Il pubblico tuttavia sembra reagire
bene e l’accoglienza per i nuovi brani (in particolare le anthemiche “Redeemer” e
“Prayer of Light”) risulta essere
assai buona. Molto cantate saranno anche “Human”
e “Infinite Entanglement”, da
considerare oramai dei classici del repertorio solista. Menzione di merito spetta
a “Silicon Messiah”, a parere di chi
scrive il momento più significativo della serata. Se questo però è il repertorio di quasi
quarant’anni di carriera, il bilancio non è sicuramente positivo.
Del concerto di Paul Di’Anno, visto molti anni fa al Siddharta di Prato,
conservo un ricordo assai migliore (ma è anche vero che il Nostro
potette contare sui classici della Vergine
presenti nei primi due storici album, che sono ben altra cosa rispetto a “X Factor” e “Virtual XI”). Il fatto fondamentale, in ogni caso, è che Paul
rimane il vero maledetto, quello che si è bruciato la vita artistica per
mancanza di serietà, costanza e professionalità: e questa sua condizione di bile estrema (e Di’Anno è un personaggio
davvero estremo, seppur nel male, basta vedere come si atteggia dal vivo) lo
rende più accattivante. O degno di simpatia: ancora oggi rido nella solitudine se
penso a quando un fan ubriaco montò sul palco per
abbracciarlo e per sbaglio gli dette una testata, facendo sanguinare il
labbro al buon Paul che dovette uscire di scena chinato dal dolore. Oppure “l’invasione
di campo” durante “Running Free”
eseguita con più persone sul palco che nel resto del locale: una scena davvero surreale.
Blaze invece, anche e
soprattutto sul palco, non riesce ad alzare la testa dai ranghi della mediocrità.
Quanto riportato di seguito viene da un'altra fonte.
import Summits.BirchSwinnertonDyer.BirchSwinnertonDyer.Theorems.ClassRecordThreeCornerAtThreeShimuraSplitAuxNormE0Prime
import HarnessLib

/-!
# r17 of `Cruxes/CornerAtThreeW/Lines/inert.lean` — the corner's SAVED display D from THREE PRINT ∕ LOCAL ∕ CHEBOTAREV-GRADE STUB TEXTS:
# the split-norm primitives, the carrier-local E₀ inputs (tam3-p1 g18's `stub_carrierLocalE0AtThree` text VERBATIM, shared with 19109 r17),
# and the auxiliary SPLIT level on the corner frames — NO identity-component ∕ E′ label anywhere
# (cell `bsd-stepL`, seat `bsd-stepL-corner3-p2` g14 = lane B, LINE OWNER of crux 21420 `CornerAtThreeW`; `--supports stmt-BirchSwinnertonDyer-21420 --as helper`)

WHY. Lane B g14's `…ShimuraSplitAuxNormE0Prime` (p643495) derives `CornerAtThreeShimuraInertSavedDisplayD` — the `hIs` binder of lane B g12's anchor consumer
`cornerAtThreeUpperConsumed_of_displays_of_residualAnchor_of_twinLowerD` — from {`casselsTate_levelInputs`, `ShimuraWalk.PrimitivesWithSplitNormTDAtThree`,
(T), (C), `AuxiliarySplitLevel` on corner frames}. THIS FILE restates that composition on the EXACT stub texts of the r17 candidate of 21420's line:
* conjunct (b) = tam3-p1 g18's `stub_carrierLocalE0AtThree` of 19109 r17 VERBATIM — (T) ∧ (C) at every prime `q` with `3 ∣ c_q(E/ℚ_q)` split in `K`
  (keyed on `3 ∣ c_q`, NOT on split multiplicative reduction: at split `I_n`, `IV`, `IV*` all geometric components are `𝔽_q`-rational; Silverman ATAEC IV 9.2 (d),
  C.15) — ONE text for both lines;
* conjunct (c) = `AuxiliarySplitLevel W K ι 3 q N` on the CORNER frames (`ClassX11b W 3 ∧ ¬ Surj W 3`, `K` imaginary quadratic with `d_K < −4` and `3` inert,
  `q` split in `K` with `3 ∣ c_q`, `N ≠ 0`) — the split twin of 19109 r17's `stub_auxiliaryInertLevelAtThree` (which is asked on `Surj` frames, where the inert
  level works; on the corner's 3Ns images it is void, lane B g13 p638602); THEOREM-GRADE by memo CORNER3-G14 §2 (Chebotarev–Kummer with `Frob = −I`:
  `−I ∈ [G,G]` for every corner image, `K ∩ ℚ(E[3]) = ℚ` for `3` inert in `K`, Kummer fibre ramified at `𝔮`);
* conjunct (a) = `ShimuraWalk.PrimitivesWithSplitNormTDAtThree` (lane B g14 p642549; print-level by statement: Darmon 2004 Def. 3.12 ∕ Prop. 3.10 ∕ Thm. 4.18).
Theorems: `cornerE0PrimeSupplier_of_carrierLocalE0_of_splitAuxLevelAtThree` ((b) ∧ (c) ⟹ the corner E′-supplier, §1 of p643495 per carrier) and
`cornerAtThreeShimuraInertSavedDisplayD_of_residualStubsR17_of_casselsTate` ((a) ∧ (b) ∧ (c) + `hCT` ⟹ the display, §3 of p643495).
HONEST FRAMING: THEOREMS ONLY (no definition, no named fact, no `sorry`); (a), (b), (c), `hCT` are HYPOTHESES; nothing closes; 21420 OPEN; no census label
moves (T7); BSD is proved for no curve. References (locators only): [cite: Darmon2004, Prop. 3.10, Def. 3.12, Thm. 4.18] [cite: GrossLMS1991, §6 p. 245]
[cite: SilvermanATAEC1994, IV Cor. 9.2 (d), C.15] [cite: Cox2013, §7.D Thm. 7.24, Thm. 8.12]. presearch: n∕a (re-keying of p643495 on stub texts).
Axioms: `propext`, `Classical.choice`, `Quot.sound`.
-/

set_option autoImplicit false
set_option linter.dupNamespace false

noncomputable section

open scoped Classical NumberField Pointwise

namespace Summit.BirchSwinnertonDyer.BirchSwinnertonDyer.Theorems.ShimuraWalk

open WeierstrassCurve IsDedekindDomain NumberField Field Function Literature.NumberTheory.EllipticCurves
  Literature.NumberTheory.EllipticCurves.ModularForms Literature.NumberTheory.EllipticCurves.Rank1Residual
  Literature.NumberTheory.GaloisRepresentations Literature.NumberTheory.Automorphic
  Literature.NumberTheory.NumberFields Literature.NumberTheory.NumberFields.RingClassField
  Summit.BirchSwinnertonDyer.Rank1Residual Summit.BirchSwinnertonDyer.Rank1Residual.X11b
  Summit.BirchSwinnertonDyer.Rank1Residual.X11b.Three
  Literature.NumberTheory.EllipticCurves.ShimuraCMFamily

/-- **The corner E′-SUPPLIER from the r17 stub texts (b) ∧ (c)** — (b) = tam3-p1 g18's `stub_carrierLocalE0AtThree` VERBATIM ((T) ∧ (C) at every `q` with
`3 ∣ c_q` split in `K`), (c) = `AuxiliarySplitLevel W K ι 3 q N` on the corner frames; output = the binder `hE0sup` of
`cornerAtThreeShimuraInertSavedDisplayD_of_primitivesWithSplitNormTD_of_E0PrimeSupplier_of_casselsTate` (p643495 §3), through its §1
`labelE0Prime_at_carrier_of_galTrivial_of_kills_of_splitAuxLevel`. CONDITIONAL; nothing booked. [cite: Darmon2004, Prop. 3.10]
[cite: GrossLMS1991, §6 p. 245] [cite: SilvermanATAEC1994, IV Cor. 9.2 (d), C.15] -/
theorem cornerE0PrimeSupplier_of_carrierLocalE0_of_splitAuxLevelAtThree
    (hTC : ∀ (W : WeierstrassCurve ℚ) [W.IsElliptic] [W.IsGloballyMinimal] (K : Type) [Field K] [NumberField K] (ι : K →+* ℂ)
      [∀ j : ℕ, NumberField (ringClassField K ι j)],
      IsImaginaryQuadratic K → ∀ (q : ℕ) [Fact q.Prime], 3 ∣ (W.baseChange ℚ_[q]).localTamagawaNumber ℤ_[q] →
      ((Ideal.span {(q : ℤ)}).primesOver (𝓞 K)).ncard = 2 →
      (∀ n : ℕ, n ≠ 0 → ¬ q ∣ n → ∀ (w : HeightOneSpectrum (𝓞 (ringClassField K ι n))),
        ((q : ℕ) : 𝓞 (ringClassField K ι n)) ∈ w.asIdeal →
        ∀ τ : ringClassField K ι n ≃ₐ[ℚ] ringClassField K ι n, τ • w.asIdeal = w.asIdeal →
        ∀ P : (W.baseChange (ringClassField K ι n)).toAffine.Point,
          (placeIntModel W (ringClassField K ι n) w).HasNonsingularReduction (K := ringClassField K ι n)
            (pointGalHom W (ringClassField K ι n) τ P - P)) ∧
      (∀ n : ℕ, n ≠ 0 → ¬ q ∣ n → ∀ (w : HeightOneSpectrum (𝓞 (ringClassField K ι n))),
        ((q : ℕ) : 𝓞 (ringClassField K ι n)) ∈ w.asIdeal →
        ∀ P : (W.baseChange (ringClassField K ι n)).toAffine.Point,
          (placeIntModel W (ringClassField K ι n) w).HasNonsingularReduction (K := ringClassField K ι n)
            ((W.baseChange ℚ_[q]).localTamagawaNumber ℤ_[q] • P)))
    (hAuxS : ∀ (W : WeierstrassCurve ℚ) [W.IsElliptic] [W.IsGloballyMinimal] (K : Type) [Field K] [NumberField K] (ι : K →+* ℂ)
      [∀ j : ℕ, NumberField (ringClassField K ι j)],
      IsImaginaryQuadratic K → NumberField.discr K < -4 →
      ((Ideal.span {(3 : ℤ)}).primesOver (𝓞 K)).ncard = 1 → ¬ (3 : ℤ) ∣ NumberField.discr K →
      ClassX11b W 3 → ¬ Surj W 3 →
      ∀ (q N : ℕ) [Fact q.Prime], ((Ideal.span {(q : ℤ)}).primesOver (𝓞 K)).ncard = 2 → N ≠ 0 →
      3 ∣ (W.baseChange ℚ_[q]).localTamagawaNumber ℤ_[q] → AuxiliarySplitLevel W K ι 3 q N) :
    ∀ (W : WeierstrassCurve ℚ) [W.IsElliptic] [W.IsGloballyMinimal] (N : ℕ) [NeZero N] (K : Type) [Field K] [NumberField K]
      (S : Finset ℕ), ClassX11b W 3 → ¬ Surj W 3 → W.conductorNorm ℤ = N →
      ∀ (hK : IsImaginaryQuadratic K), NumberField.discr K < -4 →
      (∀ ℓ ∈ S, ℓ.Prime ∧ ℓ ∣ N ∧ ¬ ℓ ^ 2 ∣ N ∧
        ((Ideal.span {(ℓ : ℤ)}).primesOver (𝓞 K)).ncard = 1 ∧ ¬ (ℓ : ℤ) ∣ NumberField.discr K) →
      (∀ ℓ : ℕ, ℓ.Prime → ℓ ∣ N → ℓ ∉ S → ((Ideal.span {(ℓ : ℤ)}).primesOver (𝓞 K)).ncard = 2) →
      3 ∈ S →
      ∀ (ι : K →+* ℂ) (y : (W.baseChange K).toAffine.Point)
        (ys : (m : ℕ) → (W.baseChange (ringClassField K ι m)).toAffine.Point) (ε : ℤ),
        LabelsAt W N K ι y ys ε → SplitNormAt W N K ι ys →
        ∀ (q : ℕ) [Fact q.Prime], q ∣ N → q ∉ S → 3 ∣ (W.baseChange ℚ_[q]).localTamagawaNumber ℤ_[q] →
          ∃ n' : ℕ, ¬ 3 ∣ n' ∧ ∀ m : ℕ, Squarefree m →
            (∀ r ∈ m.primeFactors, ¬ r ∣ N ∧ (Ideal.span {(r : 𝓞 K)}).IsPrime) →
            ∀ [NumberField (ringClassField K ι m)] (w : HeightOneSpectrum (𝓞 (ringClassField K ι m))),
              ((q : ℕ) : 𝓞 (ringClassField K ι m)) ∈ w.asIdeal →
              (placeIntModel W (ringClassField K ι m) w).HasNonsingularReduction (K := ringClassField K ι m) (n' • ys m) := by
  intro W _ _ N _ K _ _ S hX hns _hN hK hD hin hsp h3S ι y ys ε _hL hSN q _ hqN hqS h3q
  haveI : ∀ j : ℕ, NumberField (ringClassField K ι j) := Summit.BirchSwinnertonDyer.Rank1Residual.JET.numberField_ringClassField K hK ι
  haveI : (W.baseChange ℚ_[q]).IsElliptic := inferInstanceAs (W.map (algebraMap ℚ ℚ_[q])).IsElliptic
  have hq2 := hsp q (Fact.out : q.Prime) hqN hqS
  have hc0 : (W.baseChange ℚ_[q]).localTamagawaNumber ℤ_[q] ≠ 0 :=
    localTamagawaNumber_padic_ne_zero_holds q (W.baseChange ℚ_[q])
  obtain ⟨hT, hC⟩ := hTC W K ι hK q h3q hq2
  exact labelE0Prime_at_carrier_of_galTrivial_of_kills_of_splitAuxLevel W ι hK hqN hc0 hT hC
    (hAuxS W K ι hK hD (hin 3 h3S).2.2.2.1 (hin 3 h3S).2.2.2.2 hX hns q N hq2 (NeZero.ne N) h3q) ys hSN

/-- **`CornerAtThreeShimuraInertSavedDisplayD` from the Cassels–Tate level inputs and the r17 stub text `(a) ∧ (b) ∧ (c)`** — (a) the split-norm primitives
`ShimuraWalk.PrimitivesWithSplitNormTDAtThree` (print-level by statement), (b) tam3-p1 g18's `stub_carrierLocalE0AtThree` text (shared with 19109 r17),
(c) `AuxiliarySplitLevel` on the corner frames: §3 of p643495 on the supplier above. This IS the `hIs` binder of lane B g12's anchor consumer
`cornerAtThreeUpperConsumed_of_displays_of_residualAnchor_of_twinLowerD` — so r17's `cornerUpperConsumed3_of_inertStubs` is that consumer on this theorem.
NO identity-component ∕ E′ label among the hypotheses. CONDITIONAL; nothing closes; BSD is proved for no curve.
[cite: Darmon2004, Prop. 3.10, Thm. 4.18] [cite: Jetchev2008, Thm. 1.1, Thm. 1.4] [cite: SilvermanATAEC1994, IV Cor. 9.2 (d)] [cite: MilneADT2006, Ch. I Thm. 4.10, §6] -/
theorem cornerAtThreeShimuraInertSavedDisplayD_of_residualStubsR17_of_casselsTate
    (hCT : ∀ (K : Type) [Field K] [NumberField K], Literature.NumberTheory.EllipticCurves.casselsTate_levelInputs K)
    (hres :
      PrimitivesWithSplitNormTDAtThree ∧
      (∀ (W : WeierstrassCurve ℚ) [W.IsElliptic] [W.IsGloballyMinimal] (K : Type) [Field K] [NumberField K] (ι : K →+* ℂ)
        [∀ j : ℕ, NumberField (ringClassField K ι j)],
        IsImaginaryQuadratic K → ∀ (q : ℕ) [Fact q.Prime], 3 ∣ (W.baseChange ℚ_[q]).localTamagawaNumber ℤ_[q] →
        ((Ideal.span {(q : ℤ)}).primesOver (𝓞 K)).ncard = 2 →
        (∀ n : ℕ, n ≠ 0 → ¬ q ∣ n → ∀ (w : HeightOneSpectrum (𝓞 (ringClassField K ι n))),
          ((q : ℕ) : 𝓞 (ringClassField K ι n)) ∈ w.asIdeal →
          ∀ τ : ringClassField K ι n ≃ₐ[ℚ] ringClassField K ι n, τ • w.asIdeal = w.asIdeal →
          ∀ P : (W.baseChange (ringClassField K ι n)).toAffine.Point,
            (placeIntModel W (ringClassField K ι n) w).HasNonsingularReduction (K := ringClassField K ι n)
              (pointGalHom W (ringClassField K ι n) τ P - P)) ∧
        (∀ n : ℕ, n ≠ 0 → ¬ q ∣ n → ∀ (w : HeightOneSpectrum (𝓞 (ringClassField K ι n))),
          ((q : ℕ) : 𝓞 (ringClassField K ι n)) ∈ w.asIdeal →
          ∀ P : (W.baseChange (ringClassField K ι n)).toAffine.Point,
            (placeIntModel W (ringClassField K ι n) w).HasNonsingularReduction (K := ringClassField K ι n)
              ((W.baseChange ℚ_[q]).localTamagawaNumber ℤ_[q] • P))) ∧
      (∀ (W : WeierstrassCurve ℚ) [W.IsElliptic] [W.IsGloballyMinimal] (K : Type) [Field K] [NumberField K] (ι : K →+* ℂ)
        [∀ j : ℕ, NumberField (ringClassField K ι j)],
        IsImaginaryQuadratic K → NumberField.discr K < -4 →
        ((Ideal.span {(3 : ℤ)}).primesOver (𝓞 K)).ncard = 1 → ¬ (3 : ℤ) ∣ NumberField.discr K →
        ClassX11b W 3 → ¬ Surj W 3 →
        ∀ (q N : ℕ) [Fact q.Prime], ((Ideal.span {(q : ℤ)}).primesOver (𝓞 K)).ncard = 2 → N ≠ 0 →
        3 ∣ (W.baseChange ℚ_[q]).localTamagawaNumber ℤ_[q] → AuxiliarySplitLevel W K ι 3 q N)) :
    CornerAtThreeShimuraInertSavedDisplayD :=
  cornerAtThreeShimuraInertSavedDisplayD_of_primitivesWithSplitNormTD_of_E0PrimeSupplier_of_casselsTate hCT hres.1
    (cornerE0PrimeSupplier_of_carrierLocalE0_of_splitAuxLevelAtThree hres.2.1 hres.2.2)

end Summit.BirchSwinnertonDyer.BirchSwinnertonDyer.Theorems.ShimuraWalk

end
Forse egli, in un’altra
vita, sarebbe rimasto l’onesto cantante dei Wolfsbane, umile artigiano del rock, destinato a condurre una
vita dignitosa a Birmingham come magazziniere o commesso in un negozio di
dischi: tutti lo avrebbero rispettato e qualcuno persino venerato, come succede
a chi milita, senza gloria, fama e riconoscimenti economici, in una band di nicchia.
Ma in questa vita (e stasera ne abbiamo avuto una conferma) si capisce che Blaze ha avuto la (s)fortuna di aver conosciuto i riflettori. E di essere stato, tramite la loro luce accecante, vivisezionato da pubblico e critica: una vivisezione che ha tirato
fuori dalle sue viscere una pochezza che in molti personaggi meno noti non
emerge in modo così palese. Per loro (s)fortuna…
Hai
voluto stringere il patto con il Diavolo, eh Blaze?